3. Quantize local features using visual vocabulary
4. Represent images by frequencies of “visual words”
“Classic” recognition pipeline
• Hand-crafted feature representation
• Trainable classifier
Nearest Neighbor classifiers Support Vector machines
Image Pixels
Feature representation
Class label
Trainable classifier
Classifiers: Nearest neighbor
Training exa mples from class 1
Test exa mple
Training exa mples from class 2
f(x) = label of the training example nearest to x
• All we need is a distance or similarity function for our inputs
• No training required!
Functions for comparing histograms
• L1 distance: 2
D(h,h )= 1 2
D(h,h )= 1 2
|h(i)−h (i)| 12
• χ distance:
2 i=1 (h(i)−h(i))
• Quadratic distance (cross-bin distance): D(h,h )=A (h(i)−h (j))2
• Histogram intersection (similarity function):
I(h,h)=N min(h(i),h(i))
h (i) + h (i) 12
• For a new point, find the k closest points from training data
nearest neighbor classifier
• Vote for class label with labels of the k points
nearest neighbor classifier
• Which classifier is more robust to outliers?

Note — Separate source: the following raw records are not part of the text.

import Summits.HodgeConjecture.HodgeConjecture.Theorems.F0LD2LineComplementaryOfDisjoint
import Literature.NumberTheory.GelbartRogawski1991.LocalSplittingCMThetaCentreDoublingLines
import Literature.NumberTheory.GelbartRogawski1991.LocalSplittingCMGaloisTransportUndoubled
import HarnessLib

/-!
# LD2 soft-road junction, stub (π2-J): «KUDLA LINES DISJOINT ⟹ COINVARIANT DISJOINTNESS OF THE LETTER'S LINE CARRIERS» — the transport
# from the rank-one CM packages `ω_T ∘ s_T` of Kudla's lines to the letter's transported δ-model line carriers (theorems only)

Cell `hodgecm-mathlib` (D-0151), half A line LD2 (leaf `Cruxes/HLiu418/Lines/F0_P6LD_StubS1bFactsOrganRoad.lean` ED. 7, organ stub
`stub_organ_lineTypes₁ : LineThetaTypesComplementary₁`, books row #188), seat B-p04 (g45), 2026-09-02; LD2-plan (g3) junction skeleton
`LTC1.softroad.junction.skeleton.v1` (sha16 0547cc77bc6ebf26), stub **(π2-J) `stub_kudlaLinesDisjoint_to_coinvDisjoint₁ : KudlaLinesDisjoint →
CoinvDisjoint₁`**.  THEOREMS ONLY (no `def`, no named fact, no instance, no notation, no `sorry`); `--supports stmt-HodgeConjecture-24832`.

WHAT IS PROVED.  The two bricks of the junction are spelled out VERBATIM (the junction file is HOME-only at the time of writing, so no name of it is
imported; the closer `stub_kudlaLinesDisjoint_to_coinvDisjoint₁ := coinvDisjoint₁_of_kudlaLinesDisjoint` type-checks by `δ`-unfolding):
* hypothesis (D) «KUDLA LINES DISJOINT»: for every CM field `L`, non-split `v`, Haar data `μ`, lines `T₁`, `T₂ = αT₁` with `(−α⁻¹, δ²)_v = −1`,
  splitting Hecke character `χ` and centre line `J′`, no open-kernel character of `U(J′)(L⁺_v)` is a type of BOTH `ω_{−T₁} ∘ s_{−T₁} ∘ toNegForm ∘
  (z ↦ z)` and `ω_{T₂} ∘ s_{T₂} ∘ (z ↦ z)` (`s_T = localSplittingCMWith L 1 … T … χ hχ v μ`, Kudla's CM section [Kudla1994, §3]);
* conclusion (C) «COINV DISJOINT₁»: VERBATIM the hypothesis `h` of ★ `F0LD2LineComplementaryOfDisjoint.lineThetaTypesComplementary₁_of_coinv_disjoint`
  — at a guarded non-split place no open-kernel `ξ` of `U(diag dV₁)(L⁺_v)` has non-zero coinvariants in BOTH same-`λ` transported δ-model line
  carriers `ω_D ∘ lineTransportSection(x) (𝓢_{λ,x})`, `x ∈ {a′, a}`, `D = realDiagonal L dV₁`.
THE TRANSPORT (B-p04 (g44) memo v4 §4 ∕ junction skeleton docstring): at `(L, dV₁, λ, a, a′, v, ξ)` instantiate (D) with `μ := addHaar` on the
Borel σ-algebra (so that `localSplittingCMWith … addHaar` IS ★ `localSplittingCM`, the section of the letter's package by ★
`congrW_undoubledSplittings_cmFinLocalFamily_s`), `T₂ := gram e D (a)` LITERALLY, `T₁ := −gram e D (a′)`, `α := −a a′⁻¹`, `J′ := diag dV₁`,
`J₂ := reindex e e (diag dV₁ ⊗ₖ (a))`, `J₁′ := reindex e e (diag dV₁ ⊗ₖ (a′))`, `ζ := ξ`.  The carriers are then EQUAL as representations of
`U(diag dV₁)(L⁺_v)` on `𝒮(L⁺_v)`:
* §1 `toNegForm ∘ (z ↦ z·1) = (z ↦ z·1)` (same matrices, ★ `coe_toNegForm`); in rank one `k ↦ k ⊗ 1` IS `z ↦ z·1` (★ `localLineInl_localCenter` + ★
  `localCenter_one_apply`); a `subst` transport of the coinvariant statement along an equality `T = T′` of line Gram matrices (for `−(−G) = G`);
* §2 `omega_lineTransportSection_pkg_eq_localSplittingCM_comp_localCenter`: **`ω_D ∘ lineTransportSection(x) (𝓢_{λ,x}) = (ω_{gram e D (x)} ∘
  localSplittingCM) ∘ (z ↦ z·1)`** (★ `omega_lineTransportSection` «same operators», ★ `congrW_undoubledSplittings_cmFinLocalFamily_s`, §1);
* §3 `coinvDisjoint₁_of_kudlaLinesDisjoint` — (D) ⟹ (C) (class sign `(a′a⁻¹, δ²)_v = −1` from the guard: ★ `not_isNorm_of_eps_guard`, ★
  `hilbertSymbol_eq_neg_one_of_not_isNorm`, ★ `hilbertSymbol_comm`; `L_v` a field by ★ `isField_localRing_cm_of_forall_smul_eq`), and the organ
  corollary `lineThetaTypesComplementary₁_of_kudlaLinesDisjoint : (D) → LineThetaTypesComplementary₁` (★ π1 by name).

HONEST LABEL.  Nothing of print is asserted; (D) is NOT proved here (it is the soft road's output (Z) through ★ E3).  HC_CM is proved only modulo the
7 printed citations (2 remaining named inputs: hLiu418 = stmt-HodgeConjecture-24832, h413 = stmt-HodgeConjecture-24833) until rung 0 closes; count-neutral.

## References
* [Kudla1994] S. Kudla, *Splitting metaplectic covers of dual reductive pairs*, Israel J. Math. 87 (1994), §3 Thm. 3.1.
* [MoeglinVignerasWaldspurger1987] C. Mœglin, M.-F. Vignéras, J.-L. Waldspurger, LNM 1291 (1987), Chap. 2 II.1 (A)–(B); Chap. 3 §IV.4.
* [HarrisKudlaSweet1996] M. Harris, S. Kudla, W. J. Sweet, J. AMS 9 (1996), §1 (1.9)–(1.16), §6 Thm. 6.1.
* [GelbartRogawski1991] S. Gelbart, J. Rogawski, Invent. Math. 105 (1991), §3.1 Prop. 3.1.1 p. 455.
* [Liu2021] Y. Liu, Camb. J. Math. 9 (2021) = arXiv:2102.11518, App. D §D.1 Steps 1–2, Lemma D.1 (4) (p. 126).
* [Omeara1963] O. T. O'Meara, *Introduction to Quadratic Forms* (1963), §63B (63:10).
-/

set_option autoImplicit false
set_option linter.dupNamespace false

noncomputable section

open scoped Matrix Kronecker
open NumberField IsDedekindDomain MeasureTheory
open Literature.NumberTheory Literature.NumberTheory.Automorphic Literature.NumberTheory.Automorphic.UnitaryGroup
open Literature.RepresentationTheory Literature.RepresentationTheory.HeisenbergGroup Literature.RepresentationTheory.TwistedCoinv
open Literature.NumberTheory.GelbartRogawski1991 Literature.NumberTheory.GelbartRogawski1991.UnitaryDualPair
open Literature.NumberTheory.GelbartRogawski1991.UnitaryDualPair.WeilCoinv
open Literature.NumberTheory.GelbartRogawski1991.UnitaryDualPair.LocalSplitting
open Literature.NumberTheory.GelbartRogawski1991.GRConstruction
open Literature.NumberTheory.Weil1964
open Literature.NumberTheory.GaloisRepresentations Literature.RepresentationTheory.HarrisKudlaSweet1996
open Literature.NumberTheory.Automorphic.IdeleClassGroup Literature.RepresentationTheory.Liu2021
open Literature.NumberTheory.Automorphic.Liu2021 Literature.NumberTheory.Automorphic.Liu2021.Def411WeilCarriers
open Literature.NumberTheory.Automorphic.Liu2021.Def411WeilCarriersDoubling
open Literature.NumberTheory.Automorphic.Liu2021.LemD1RankTwoCMLetters
open Literature.RepresentationTheory.MoeglinVignerasWaldspurger1987
open Literature.NumberTheory.QuadraticForms
open Summit.HodgeConjecture.HodgeConjecture.Cruxes.HLiu418.F0LD2LineThetaTypesComplementaryDefs
open Summit.HodgeConjecture.HodgeConjecture.Cruxes.HLiu418.F0LD2LineComplementaryOfDisjoint

namespace Summit.HodgeConjecture.HodgeConjecture.Cruxes.HLiu418.F0LD2KudlaLinesToCoinvDisjoint

/-! ## §1 Three identities of presentations of the torus `L_v¹` -/

section Generic

variable (F E : Type) [Field F] [NumberField F] [Field E] [NumberField E] [Algebra F E] [Algebra.IsQuadraticExtension F E]
  (c : E ≃ₐ[F] E) (v : HeightOneSpectrum (𝓞 F))

omit [Algebra.IsQuadraticExtension F E] in
/-- **`toNegForm ∘ (z ↦ z·1) = (z ↦ z·1)`**: the identity `U(T) ≃ U(−T)` on matrices composed with the centre presentation `U(J₀) → U(T ⊗ 1)` is the
centre presentation `U(J₀) → U(−T ⊗ 1)` (all three are `z ↦ z·1` on the underlying families). [cite: Kudla1994, §2] -/
theorem toNegForm_comp_localCenter {n : ℕ} {T₀ : Matrix (Fin n) (Fin n) F} {J J' : Matrix (Fin n) (Fin n) E}
    (hJ : J = T₀.map (algebraMap F E)) (hJ' : J' = (-T₀).map (algebraMap F E)) {J₀ : Matrix (Fin 1) (Fin 1) E} (hJ₀ : J₀ 0 0 ≠ 0) :
    (toNegForm F E c v n hJ hJ').toMonoidHom.comp (localCenter E c n J J₀ hJ₀ v) = localCenter E c n J' J₀ hJ₀ v :=
  MonoidHom.ext fun z => Subtype.ext (by
    rw [MonoidHom.comp_apply, MulEquiv.coe_toMonoidHom, coe_toNegForm, coe_localCenter, coe_localCenter])

omit [Algebra.IsQuadraticExtension F E] in
/-- **in rank one `k ↦ k ⊗ 1` IS the centre presentation `z ↦ z·1`** of `U(J_V ⊗ J_W)(F_v)` by the line `J_V` itself (★ `localLineInl_localCenter` at the
identity presentation ★ `localCenter_one_apply`). [cite: GelbartRogawski1991, §3.2 p. 457] -/
theorem localLineInl_eq_localCenter {n : ℕ} (e : Fin 1 × Fin 1 ≃ Fin n) (JV JW : Matrix (Fin 1) (Fin 1) E) (hJV0 : JV 0 0 ≠ 0)
    (g : localPi E c 1 JV v) :
    localLineInl E c 1 e JV JW v g = localCenter E c n (Matrix.reindex e e (JV ⊗ₖ JW)) JV hJV0 v g := by
  conv_lhs => rw [← localCenter_one_apply E c JV hJV0 v g]
  exact localLineInl_localCenter E c 1 e JV JW JV hJV0 v g

end Generic

section Transport

variable (L : Type) [Field L] [NumberField L] [IsCMField L] (v : HeightOneSpectrum (𝓞 (maximalRealSubfield L)))
  [MeasurableSpace (v.adicCompletion (maximalRealSubfield L))] [BorelSpace (v.adicCompletion (maximalRealSubfield L))]
  (μ : Measure (v.adicCompletion (maximalRealSubfield L))) [μ.IsAddHaarMeasure]

/-- **transport of «`ζ` is a type of `ω_T ∘ s_T ∘ φ`» along an equality of line Gram matrices `T = T′`** (same hermitian matrix `J`; the symmetry ∕
determinant witnesses are propositions): used for `−(−G) = G`. [cite: Kudla1994, §3 Thm. 3.1] -/
theorem nontrivial_coinv_localSplittingCMWith_iff_of_eq {T T' : Matrix (Fin 1) (Fin 1) (maximalRealSubfield L)} (hTT : T = T')
    (hT : T.IsSymm) (hTd : IsUnit T.det) (hT' : T'.IsSymm) (hT'd : IsUnit T'.det) {J : Matrix (Fin 1) (Fin 1) L}
    (hJ : J = T.map (algebraMap (maximalRealSubfield L) L)) (hJ' : J = T'.map (algebraMap (maximalRealSubfield L) L))
    (χ : HeckeCharacter L) (hχ : IsSplittingChar L 1 χ) {K : Type*} [Group K]
    (φ : K →* localPi L (IsCMField.complexConj L) 1 J v) (ζ : K →* ℂˣ) :
    Nontrivial (Coinv ((((MpPsi.toRep (localSchrodinger (maximalRealSubfield L) 1 T v)).comp
        (localSplittingCMWith L 1 hT hTd hJ χ hχ v μ))).comp φ) ζ) ↔
      Nontrivial (Coinv ((((MpPsi.toRep (localSchrodinger (maximalRealSubfield L) 1 T' v)).comp
        (localSplittingCMWith L 1 hT' hT'd hJ' χ hχ v μ))).comp φ) ζ) := by
  subst hTT
  exact Iff.rfl

end Transport

/-! ## §2 The letter's transported δ-model line carrier IS Kudla's CM line package read through `z ↦ z·1` -/

section Carrier

variable (L : Type) [Field L] [NumberField L] [IsCMField L]
  (dV₁ : Fin 1 → L) (hdV₁ : ∀ i, IsCMField.complexConj L (dV₁ i) = dV₁ i) (hdV0₁ : ∀ i, dV₁ i ≠ 0)
  (lam : Literature.NumberTheory.Automorphic.IdeleClassGroup L →ₜ* Circle) (hlam : IsConjugateSymplectic L lam)
  (x : (↥(maximalRealSubfield L))ˣ) (v : HeightOneSpectrum (𝓞 ↥(maximalRealSubfield L)))

omit [NumberField L] [IsCMField L] in
include hdV0₁ in
/-- `(diag dV₁) 0 0 = dV₁ 0 ≠ 0`: the frame line presents the centre. [folklore] -/
theorem diagonal_apply_zero_ne_zero : Matrix.diagonal dV₁ 0 0 ≠ 0 := by
  rw [Matrix.diagonal_apply_eq]
  exact hdV0₁ 0

set_option synthInstance.maxHeartbeats 400000 in
set_option maxHeartbeats 4000000 in -- the CM θ-package section terms (as ★ `F0LD2LineComplementaryOfDisjoint` §3, 4 M)
/-- **THE CARRIER IDENTITY.**  For the letter's line `x ∈ (L⁺)ˣ` over the rank-one frame `D = realDiagonal L dV₁`, the transported δ-model carrier
`ω_D ∘ lineTransportSection(x) ((𝓢_{λ,x}).s v)` of `U(diag dV₁)(L⁺_v)` on `𝒮(L⁺_v)` EQUALS Kudla's rank-one CM package `ω_{gram e D (x)} ∘ localSplittingCM`
of the line `gram e D (x) = x·D` composed with the centre presentation `z ↦ z·1 : U(diag dV₁) → U(diag dV₁ ⊗ (x))` — ★ `omega_lineTransportSection`
(«the Weil operators are unchanged»), ★ `congrW_undoubledSplittings_cmFinLocalFamily_s` (the package section IS `localSplittingCM`), §1.
[cite: MoeglinVignerasWaldspurger1987, Chap. 2 II.1 (A)–(B)] [cite: GelbartRogawski1991, §3.1 Prop. 3.1.1 p. 455] [cite: Liu2021, App. D §D.1 Steps 1–2] -/
theorem omega_lineTransportSection_pkg_eq_localSplittingCM_comp_localCenter :
    (MpPsi.toRep (localSchrodinger (Fp L) 1 (realDiagonal L dV₁ hdV₁) v)).comp
        (lineTransportSection (Fp L) L (IsCMField.complexConj L) 1 (complexConj_imagUnit L) (imagUnit_ne_zero L) (imagUnit_mul_self L) (realDiagonal L dV₁ hdV₁) (realDiagonal_isSymm L dV₁ hdV₁) (Matrix.diagonal dV₁) (realDiagonal_map L dV₁ hdV₁).symm x v ((congrW L (Equiv.prodUnique (Fin 1) (Fin 1)) dV₁ hdV₁ (lineW L (TW (Fp L) x)) (complexConj_lineW L (TW (Fp L) x)) (realDiagonal_lineW L (TW (Fp L) x)) (diagonal_lineW L (TW (Fp L) x) (JW_eq (Fp L) L x)) (undoubledSplittings L (Equiv.prodUnique (Fin 1) (Fin 1)) dV₁ hdV₁ hdV0₁ (lineW L (TW (Fp L) x)) (complexConj_lineW L (TW (Fp L) x)) (lineW_ne_zero L (TW (Fp L) x) (isUnit_det_TW (Fp L) x)) (toHeckeCharacter L lam) (borelPlaceMeasure L) (cmFinLocalFamily L (Equiv.prodUnique (Fin 1) (Fin 1)) dV₁ hdV₁ hdV0₁ (lineW L (TW (Fp L) x)) (complexConj_lineW L (TW (Fp L) x)) (lineW_ne_zero L (TW (Fp L) x) (isUnit_det_TW (Fp L) x)) (toHeckeCharacter L lam) ((isOscillatorChar_toHeckeCharacter_iff lam).mpr hlam) (borelPlaceMeasure L))) (isSymm_TW (Fp L) x) (JW_eq (Fp L) L x)).s v) ((congrW L (Equiv.prodUnique (Fin 1) (Fin 1)) dV₁ hdV₁ (lineW L (TW (Fp L) x)) (complexConj_lineW L (TW (Fp L) x)) (realDiagonal_lineW L (TW (Fp L) x)) (diagonal_lineW L (TW (Fp L) x) (JW_eq (Fp L) L x)) (undoubledSplittings L (Equiv.prodUnique (Fin 1) (Fin 1)) dV₁ hdV₁ hdV0₁ (lineW L (TW (Fp L) x)) (complexConj_lineW L (TW (Fp L) x)) (lineW_ne_zero L (TW (Fp L) x) (isUnit_det_TW (Fp L) x)) (toHeckeCharacter L lam) (borelPlaceMeasure L) (cmFinLocalFamily L (Equiv.prodUnique (Fin 1) (Fin 1)) dV₁ hdV₁ hdV0₁ (lineW L (TW (Fp L) x)) (complexConj_lineW L (TW (Fp L) x)) (lineW_ne_zero L (TW (Fp L) x) (isUnit_det_TW (Fp L) x)) (toHeckeCharacter L lam) ((isOscillatorChar_toHeckeCharacter_iff lam).mpr hlam) (borelPlaceMeasure L))) (isSymm_TW (Fp L) x) (JW_eq (Fp L) L x)).proj_s v)) =
      (show Representation ℂ (localPi L (IsCMField.complexConj L) 1 (Matrix.diagonal dV₁) v) (SchwartzBruhat (Fin 1 → v.adicCompletion (Fp L))) from
        ((MpPsi.toRep (localSchrodinger (Fp L) 1 (gram (Fp L) (Equiv.prodUnique (Fin 1) (Fin 1)) (realDiagonal L dV₁ hdV₁) (TW (Fp L) x)) v)).comp
          (localSplittingCM L 1 (isSymm_gram (Fp L) (Equiv.prodUnique (Fin 1) (Fin 1)) (realDiagonal_isSymm L dV₁ hdV₁) (isSymm_TW (Fp L) x))
            (isUnit_det_gram (Fp L) (Equiv.prodUnique (Fin 1) (Fin 1)) (isUnit_det_realDiagonal L dV₁ hdV₁ hdV0₁) (isUnit_det_TW (Fp L) x))
            (reindex_kronecker_eq_gram_map (Fp L) L (Equiv.prodUnique (Fin 1) (Fin 1)) (realDiagonal_map L dV₁ hdV₁).symm (JW_eq (Fp L) L x))
            (toHeckeCharacter L lam) ((isOscillatorChar_toHeckeCharacter_iff lam).mpr hlam) v)).comp
          (localCenter L (IsCMField.complexConj L) 1
            (Matrix.reindex (Equiv.prodUnique (Fin 1) (Fin 1)) (Equiv.prodUnique (Fin 1) (Fin 1)) (Matrix.diagonal dV₁ ⊗ₖ JW (Fp L) L x))
            (Matrix.diagonal dV₁) (diagonal_apply_zero_ne_zero L dV₁ hdV0₁) v)) := by
  rw [omega_lineTransportSection,
    Literature.NumberTheory.GelbartRogawski1991.UnitaryDualPair.LocalSplitting.congrW_undoubledSplittings_cmFinLocalFamily_s
      (hW'd := isUnit_det_TW (Fp L) x)]
  refine MonoidHom.ext fun g => ?_
  change MpPsi.toRep _ (localSplittingCM L 1 _ _ _ (toHeckeCharacter L lam) _ v
      (localLineInl L (IsCMField.complexConj L) 1 (Equiv.prodUnique (Fin 1) (Fin 1)) (Matrix.diagonal dV₁) (JW (Fp L) L x) v g)) =
    MpPsi.toRep _ (localSplittingCM L 1 _ _ _ (toHeckeCharacter L lam) _ v
      (localCenter L (IsCMField.complexConj L) 1
        (Matrix.reindex (Equiv.prodUnique (Fin 1) (Fin 1)) (Equiv.prodUnique (Fin 1) (Fin 1)) (Matrix.diagonal dV₁ ⊗ₖ JW (Fp L) L x))
        (Matrix.diagonal dV₁) (diagonal_apply_zero_ne_zero L dV₁ hdV0₁) v g))
  rw [localLineInl_eq_localCenter (Fp L) L (IsCMField.complexConj L) v (Equiv.prodUnique (Fin 1) (Fin 1)) (Matrix.diagonal dV₁) (JW (Fp L) L x)
    (diagonal_apply_zero_ne_zero L dV₁ hdV0₁) g]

Credit: , http://cs231n.github.io/classification/
nearest neighbor classifier
Credit: , http://cs231n.github.io/classification/
Linear classifiers
• Find a linear function to separate the classes: f(x) = sgn(w x + b)
Visualizing linear classifiers
Example learned weights at the end of learning for CIFAR-10.
Credit: , http://cs231n.github.io/classification/
Nearest neighbor vs. linear classifiers
• NN pros:
Simple to implement
Decision boundaries not necessarily linear Works for any number of classes Nonparametric method
• NN cons:
̶ Need good distance function ̶ Slow at test time
• Linear pros:
̶ Low-dimensional parametric representation ̶ Very fast at test time
• Linear cons:
Works for two classes
How to train the linear function? What if data is not linearly separable?
Linear classifiers
• When the data is linearly separable, there may be more than one separa tor (hyperplane)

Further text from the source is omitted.